Dans la campagne espagnole, les villages se vident inéxorablement. Aussi, quand, aux environs de l'un d'entre eux, on découvre un semblant de grotte, c'est toute la population qui se réveille : et si cela pouvait devenir la nouvelle attraction de la région et attirer de nouveau la population? Des spéléologues de la ville sont appelés. Et ce qui ne devait être pour eux qu'une visite de routine de tourner à la catastrophe en série : Gabi, la compagne d'Esteban, frôle le viol, un viel homme est tué, un jeune policier plonge dans le mensonge jusqu'au cou, un violeur en série court toujours... Les événements s'enchaînent et, inéluctablement, des vies basculent.

Si le secret d'un bon thriller est de mettre le spectateur sous une pression à peine soutenable, de l'inciter à penser que le pire peut arriver à tout le monde et/ou que tout le monde est capable du pire.

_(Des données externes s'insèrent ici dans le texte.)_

omit [CompleteSpace V] in
/-- **`∂_i∂_jχ · (ψ - 1) = 0`.** [cite: WarnerGTM94, 6.32] -/
theorem partialDeriv_partialDeriv_mul_sub_one (h : PlateauPair χ ψ) (i j : d) (x : UnitAddTorus d) :
    Torus.partialDeriv i (Torus.partialDeriv j χ) x * (ψ x - 1) = 0 := by
  by_cases hx : x ∈ tsupport χ
  · rw [(h.eventually_eq_one hx).self_of_nhds, sub_self, mul_zero]
  · rw [image_eq_zero_of_notMem_tsupport (fun h' => hx
      (tsupport_partialDeriv_subset χ j (tsupport_partialDeriv_subset _ i h'))), zero_mul]

omit [CompleteSpace V] in
/-- **`∂_jχ · ∂_iψ = 0`.** [cite: WarnerGTM94, 6.32] -/
theorem partialDeriv_mul_partialDeriv (h : PlateauPair χ ψ) (i j : d) (x : UnitAddTorus d) :
    Torus.partialDeriv j χ x * Torus.partialDeriv i ψ x = 0 := by
  by_cases hx : x ∈ tsupport χ
  · rw [partialDeriv_eq_zero_of_eventuallyEq_const (h.eventually_eq_one hx) i, mul_zero]
  · rw [image_eq_zero_of_notMem_tsupport (fun h' => hx (tsupport_partialDeriv_subset χ j h')), zero_mul]

/-! ### The symbol identities and the locality of the cut-off commutator -/

/-- `scal 𝓕(∂_jχ) ⋆ (scal 𝓕ψ - delta 1) = 0`. [cite: WarnerGTM94, 6.32 (15)] -/
theorem sconv_deriv_sub_delta (h : PlateauPair χ ψ) (j : d) :
    sconv (scal (mFourierCoeff (Torus.partialDeriv j χ)) : (d → ℤ) → (V →L[ℂ] V))
      (scal (mFourierCoeff ψ) - delta 1) = 0 := by
  have hs : IsSmooth (fun x => ψ x - 1) := h.smooth_right.sub (isSmooth_const _)
  rw [scal_sub_delta_one h.smooth_right, sconv_scal_mFourierCoeff (h.smooth_left.partialDeriv j) hs]
  have : (fun x => Torus.partialDeriv j χ x * (ψ x - 1)) = fun _ => 0 := funext fun x => h.partialDeriv_mul_sub_one j x
  rw [this]
  funext k; simp [mFourierCoeff_eq_integral_volume]

/-- `scal 𝓕(∂_i∂_jχ) ⋆ (scal 𝓕ψ - delta 1) = 0`. [cite: WarnerGTM94, 6.32 (15)] -/
theorem sconv_deriv_deriv_sub_delta (h : PlateauPair χ ψ) (i j : d) :
    sconv (scal (mFourierCoeff (Torus.partialDeriv i (Torus.partialDeriv j χ))) : (d → ℤ) → (V →L[ℂ] V))
      (scal (mFourierCoeff ψ) - delta 1) = 0 := by
  have hs : IsSmooth (fun x => ψ x - 1) := h.smooth_right.sub (isSmooth_const _)
  rw [scal_sub_delta_one h.smooth_right, sconv_scal_mFourierCoeff ((h.smooth_left.partialDeriv j).partialDeriv i) hs]
  have : (fun x => Torus.partialDeriv i (Torus.partialDeriv j χ) x * (ψ x - 1)) = fun _ => 0 :=
    funext fun x => h.partialDeriv_partialDeriv_mul_sub_one i j x
  rw [this]
  funext k; simp [mFourierCoeff_eq_integral_volume]

/-- `scal 𝓕(∂_jχ) ⋆ ∂_i (scal 𝓕ψ) = 0`. [cite: WarnerGTM94, 6.32 (15)] -/
theorem sconv_deriv_freqDeriv (h : PlateauPair χ ψ) (i j : d) :
    sconv (scal (mFourierCoeff (Torus.partialDeriv j χ)) : (d → ℤ) → (V →L[ℂ] V))
      (freqDeriv i (scal (mFourierCoeff ψ))) = 0 := by
  rw [freqDeriv_scal_mFourierCoeff h.smooth_right, sconv_scal_mFourierCoeff (h.smooth_left.partialDeriv j)
    (h.smooth_right.partialDeriv i)]
  have : (fun x => Torus.partialDeriv j χ x * Torus.partialDeriv i ψ x) = fun _ => 0 :=
    funext fun x => h.partialDeriv_mul_partialDeriv i j x
  rw [this]
  funext k; simp [mFourierCoeff_eq_integral_volume]

end PlateauPair

end Torus

/-! ### The cut-off commutator is local -/

namespace Lattice

open Torus

variable {d : Type*} [Fintype d] [DecidableEq d]
variable {V W : Type*} [NormedAddCommGroup V] [InnerProductSpace ℂ V] [NormedAddCommGroup W]
  [InnerProductSpace ℂ W] [CompleteSpace V] [CompleteSpace W]

omit [Fintype d] [DecidableEq d] [InnerProductSpace ℂ V] [InnerProductSpace ℂ W] [CompleteSpace V] [CompleteSpace W] in
/-- `a ⋆ 0 = 0` for symbols. [folklore] -/
theorem sconv_zero [NormedSpace ℂ V] [NormedSpace ℂ W] {X : Type*} [NormedAddCommGroup X] [NormedSpace ℂ X]
    (a : (d → ℤ) → (W →L[ℂ] X)) : sconv a (0 : (d → ℤ) → (V →L[ℂ] W)) = 0 := by
  funext k; simp [sconv]

omit [Fintype d] [DecidableEq d] [InnerProductSpace ℂ V] [InnerProductSpace ℂ W] [CompleteSpace V] [CompleteSpace W] in
/-- `T ∘ 0 = 0` for symbols. [folklore] -/
theorem compLeft_zero [NormedSpace ℂ V] [NormedSpace ℂ W] {X : Type*} [NormedAddCommGroup X] [NormedSpace ℂ X]
    (T : W →L[ℂ] X) : compLeft T (0 : (d → ℤ) → (V →L[ℂ] W)) = 0 := by
  funext k; simp [compLeft]

/-- **Warner 6.32 (15) for the cut-off commutator**: if `ψ = 1` near the support of `χ` then
`[L, χ⋆] (ψ ⋆ u) = [L, χ⋆] u` for every tempered `u`. [cite: WarnerGTM94, 6.32 (15)] -/
theorem POp.cutoffComm_apply_conv_scal_eq (L : POp d V W) {χ ψ : UnitAddTorus d → ℂ} (h : PlateauPair χ ψ)
    {u : (d → ℤ) → V} (hu : Tempered u) :
    (L.cutoffComm (mFourierCoeff χ) h.smooth_left.rapidDecay_mFourierCoeff).apply
        (conv (scal (mFourierCoeff ψ)) u) =
      (L.cutoffComm (mFourierCoeff χ) h.smooth_left.rapidDecay_mFourierCoeff).apply u := by
  have hχ := h.smooth_left
  have hψ := h.smooth_right
  have hsχ : RapidDecay (scal (mFourierCoeff χ) : (d → ℤ) → (V →L[ℂ] V)) := hχ.rapidDecay_scal
  have hsψ : RapidDecay (scal (mFourierCoeff ψ) : (d → ℤ) → (V →L[ℂ] V)) := hψ.rapidDecay_scal
  have hsub : RapidDecay ((scal (mFourierCoeff ψ) : (d → ℤ) → (V →L[ℂ] V)) - delta 1) := by
    have := hsψ.add ((rapidDecay_delta (1 : V →L[ℂ] V)).const_smul (-1))
    simpa [sub_eq_add_neg] using this
  -- derivatives of the cut-off symbol as torus derivatives
  have hd1 : ∀ i, freqDeriv i (scal (mFourierCoeff χ) : (d → ℤ) → (V →L[ℂ] V)) =
      scal (mFourierCoeff (Torus.partialDeriv i χ)) := fun i => freqDeriv_scal_mFourierCoeff hχ i
  have hd2 : ∀ i j, freqDeriv i (scal (mFourierCoeff (Torus.partialDeriv j χ)) : (d → ℤ) → (V →L[ℂ] V)) =
      scal (mFourierCoeff (Torus.partialDeriv i (Torus.partialDeriv j χ))) := fun i j =>
    freqDeriv_scal_mFourierCoeff (hχ.partialDeriv j) i
  have hrd1 : ∀ i, RapidDecay (scal (mFourierCoeff (Torus.partialDeriv i χ)) : (d → ℤ) → (V →L[ℂ] V)) :=
    fun i => (hχ.partialDeriv i).rapidDecay_scal
  have hrd2 : ∀ i j, RapidDecay (scal (mFourierCoeff (Torus.partialDeriv i (Torus.partialDeriv j χ))) :
      (d → ℤ) → (V →L[ℂ] V)) := fun i j => ((hχ.partialDeriv j).partialDeriv i).rapidDecay_scal
  refine POp1.apply_conv_scal_eq _ (fun j => rfl) hψ.rapidDecay_mFourierCoeff (fun j => ?_) (fun j => ?_) ?_ hu
  · -- `p_j ⋆ (ψ - 1) = 0`
    rw [POp.cutoffComm_p]
    simp only [hd1]
    rw [finset_sum_sconv _ (fun i _ => ?_) hsub]
    · refine Finset.sum_eq_zero fun i _ => ?_
      rw [add_sconv ((((hrd1 i).compLeft _).add ((hrd1 i).compLeft _))) (((L.hb i j).sconv (hrd1 i)).add
          ((L.hb j i).sconv (hrd1 i))) hsub,
        add_sconv ((hrd1 i).compLeft _) ((hrd1 i).compLeft _) hsub,
        add_sconv ((L.hb i j).sconv (hrd1 i)) ((L.hb j i).sconv (hrd1 i)) hsub,
        ← compLeft_sconv _ (hrd1 i) hsub, ← compLeft_sconv _ (hrd1 i) hsub,
        ← sconv_assoc (L.hb i j) (hrd1 i) hsub, ← sconv_assoc (L.hb j i) (hrd1 i) hsub,
        h.sconv_deriv_sub_delta i]
      simp [compLeft_zero, sconv_zero]
    · exact ((((hrd1 i).compLeft _).add ((hrd1 i).compLeft _))).add
        (((L.hb i j).sconv (hrd1 i)).add ((L.hb j i).sconv (hrd1 i)))
  · -- `p_j ⋆ ∂_jψ = 0`
    have hrψ : RapidDecay (freqDeriv j (scal (mFourierCoeff ψ) : (d → ℤ) → (V →L[ℂ] V))) := hsψ.freqDeriv j
    rw [POp.cutoffComm_p]
    simp only [hd1]
    rw [finset_sum_sconv _ (fun i _ => ?_) hrψ]
    · refine Finset.sum_eq_zero fun i _ => ?_
      rw [add_sconv ((((hrd1 i).compLeft _).add ((hrd1 i).compLeft _))) (((L.hb i j).sconv (hrd1 i)).add
          ((L.hb j i).sconv (hrd1 i))) hrψ,
        add_sconv ((hrd1 i).compLeft _) ((hrd1 i).compLeft _) hrψ,
        add_sconv ((L.hb i j).sconv (hrd1 i)) ((L.hb j i).sconv (hrd1 i)) hrψ,
        ← compLeft_sconv _ (hrd1 i) hrψ, ← compLeft_sconv _ (hrd1 i) hrψ,
        ← sconv_assoc (L.hb i j) (hrd1 i) hrψ, ← sconv_assoc (L.hb j i) (hrd1 i) hrψ,
        h.sconv_deriv_freqDeriv j i]
      simp [compLeft_zero, sconv_zero]
    · exact ((((hrd1 i).compLeft _).add ((hrd1 i).compLeft _))).add
        (((L.hb i j).sconv (hrd1 i)).add ((L.hb j i).sconv (hrd1 i)))
  · -- `p₀ ⋆ (ψ - 1) = 0`
    rw [POp.cutoffComm_p0]
    simp only [hd1, hd2]
    have hA : ∀ i j, RapidDecay (compLeft (L.A i j) (scal (mFourierCoeff (Torus.partialDeriv i (Torus.partialDeriv j χ))) :
        (d → ℤ) → (V →L[ℂ] V)) + sconv (L.b i j) (scal (mFourierCoeff (Torus.partialDeriv i (Torus.partialDeriv j χ))))) :=
      fun i j => ((hrd2 i j).compLeft _).add ((L.hb i j).sconv (hrd2 i j))
    rw [add_sconv (RapidDecay.finset_sum _ fun i _ => RapidDecay.finset_sum _ fun j _ => hA i j)
        (RapidDecay.finset_sum _ fun j _ => (L.hc1 j).sconv (hrd1 j)) hsub,
      finset_sum_sconv _ (fun i _ => RapidDecay.finset_sum _ fun j _ => hA i j) hsub,
      finset_sum_sconv _ (fun j _ => (L.hc1 j).sconv (hrd1 j)) hsub]
    have e1 : ∀ i, sconv (∑ j, (compLeft (L.A i j) (scal (mFourierCoeff (Torus.partialDeriv i (Torus.partialDeriv j χ))) :
        (d → ℤ) → (V →L[ℂ] V)) + sconv (L.b i j) (scal (mFourierCoeff (Torus.partialDeriv i (Torus.partialDeriv j χ))))))
        ((scal (mFourierCoeff ψ) : (d → ℤ) → (V →L[ℂ] V)) - delta 1) = 0 := fun i => by
      rw [finset_sum_sconv _ (fun j _ => hA i j) hsub]
      refine Finset.sum_eq_zero fun j _ => ?_
      rw [add_sconv ((hrd2 i j).compLeft _) ((L.hb i j).sconv (hrd2 i j)) hsub, ← compLeft_sconv _ (hrd2 i j) hsub,
        ← sconv_assoc (L.hb i j) (hrd2 i j) hsub, h.sconv_deriv_deriv_sub_delta i j]
      simp [compLeft_zero, sconv_zero]
    have e2 : ∀ j, sconv (sconv (L.c1 j) (scal (mFourierCoeff (Torus.partialDeriv j χ)) : (d → ℤ) → (V →L[ℂ] V)))
        ((scal (mFourierCoeff ψ) : (d → ℤ) → (V →L[ℂ] V)) - delta 1) = 0 := fun j => by
      rw [← sconv_assoc (L.hc1 j) (hrd1 j) hsub, h.sconv_deriv_sub_delta j, sconv_zero]
    simp only [e1, e2, Finset.sum_const_zero, add_zero]

end Lattice

end Literature.Analysis.FunctionSpaces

Si le secret d'un bon thriller est de perturber tous les sens, alors Jorge Sanchez Cabezudo l'a décroché. Après quelques légers balbutiements de mise en place de l'intrigue, une scène -celle du viol- ouvre la voie à une succession de situations toutes d'autant plus glaçantes qu'elles s'enchaînent sans effort. Comme naturellement. Un regard, une parole mal interprétés et le plus doux des hommes peut devenir criminel. Une lassitude qui traîne, une mauvaise rencontre le soir du verre de trop, et le policier le plus docile bascule dans le camp des ripoux...

Tout n'est qu'affaire de hasard, de coïncidences et de point de vue : le jeune réalisateur et scénariste en semble convaincu, qui choisit de diviser son film en plusieurs séquences qui ont chacune un héros différent. Ainsi, les mêmes scènes sont revues et revécues à plusieurs reprises, suivant un point de vue nouveau à chaque fois. Le procédé complexe quoique assez commun, perd ici ses effets d'exercice de style pour se mettre entièrement au service du récit qui reste simple. La construction, très littéraire, est impeccable, la machine narrative fonctionne à la perfection, parfaitement huilée, elle génère ses propres grains de sable qui chaque fois viennent perturber la presque tranquilité que croyaient avoir trouvé les personnages. Et nous, avec eux -tant il est vrai que ces héros, parfaitement imaginés et interprétés, nous deviennent proches. L'image, tantôt caniculaire et sensuelle, tantôt glaciale à la polar, témoigne d'un excellent goût photographique. Le choix des comédiens n'est pas plus critiquable : remarquable Judith Diakhate, irréprochable Carmelo Gomez... Avec cette "Nuit des tournesols", Jorge Sanchez met des frissons dans le dos et l'eau à la bouche : un réalisateur à ne surtout pas lâcher d'une pellicule.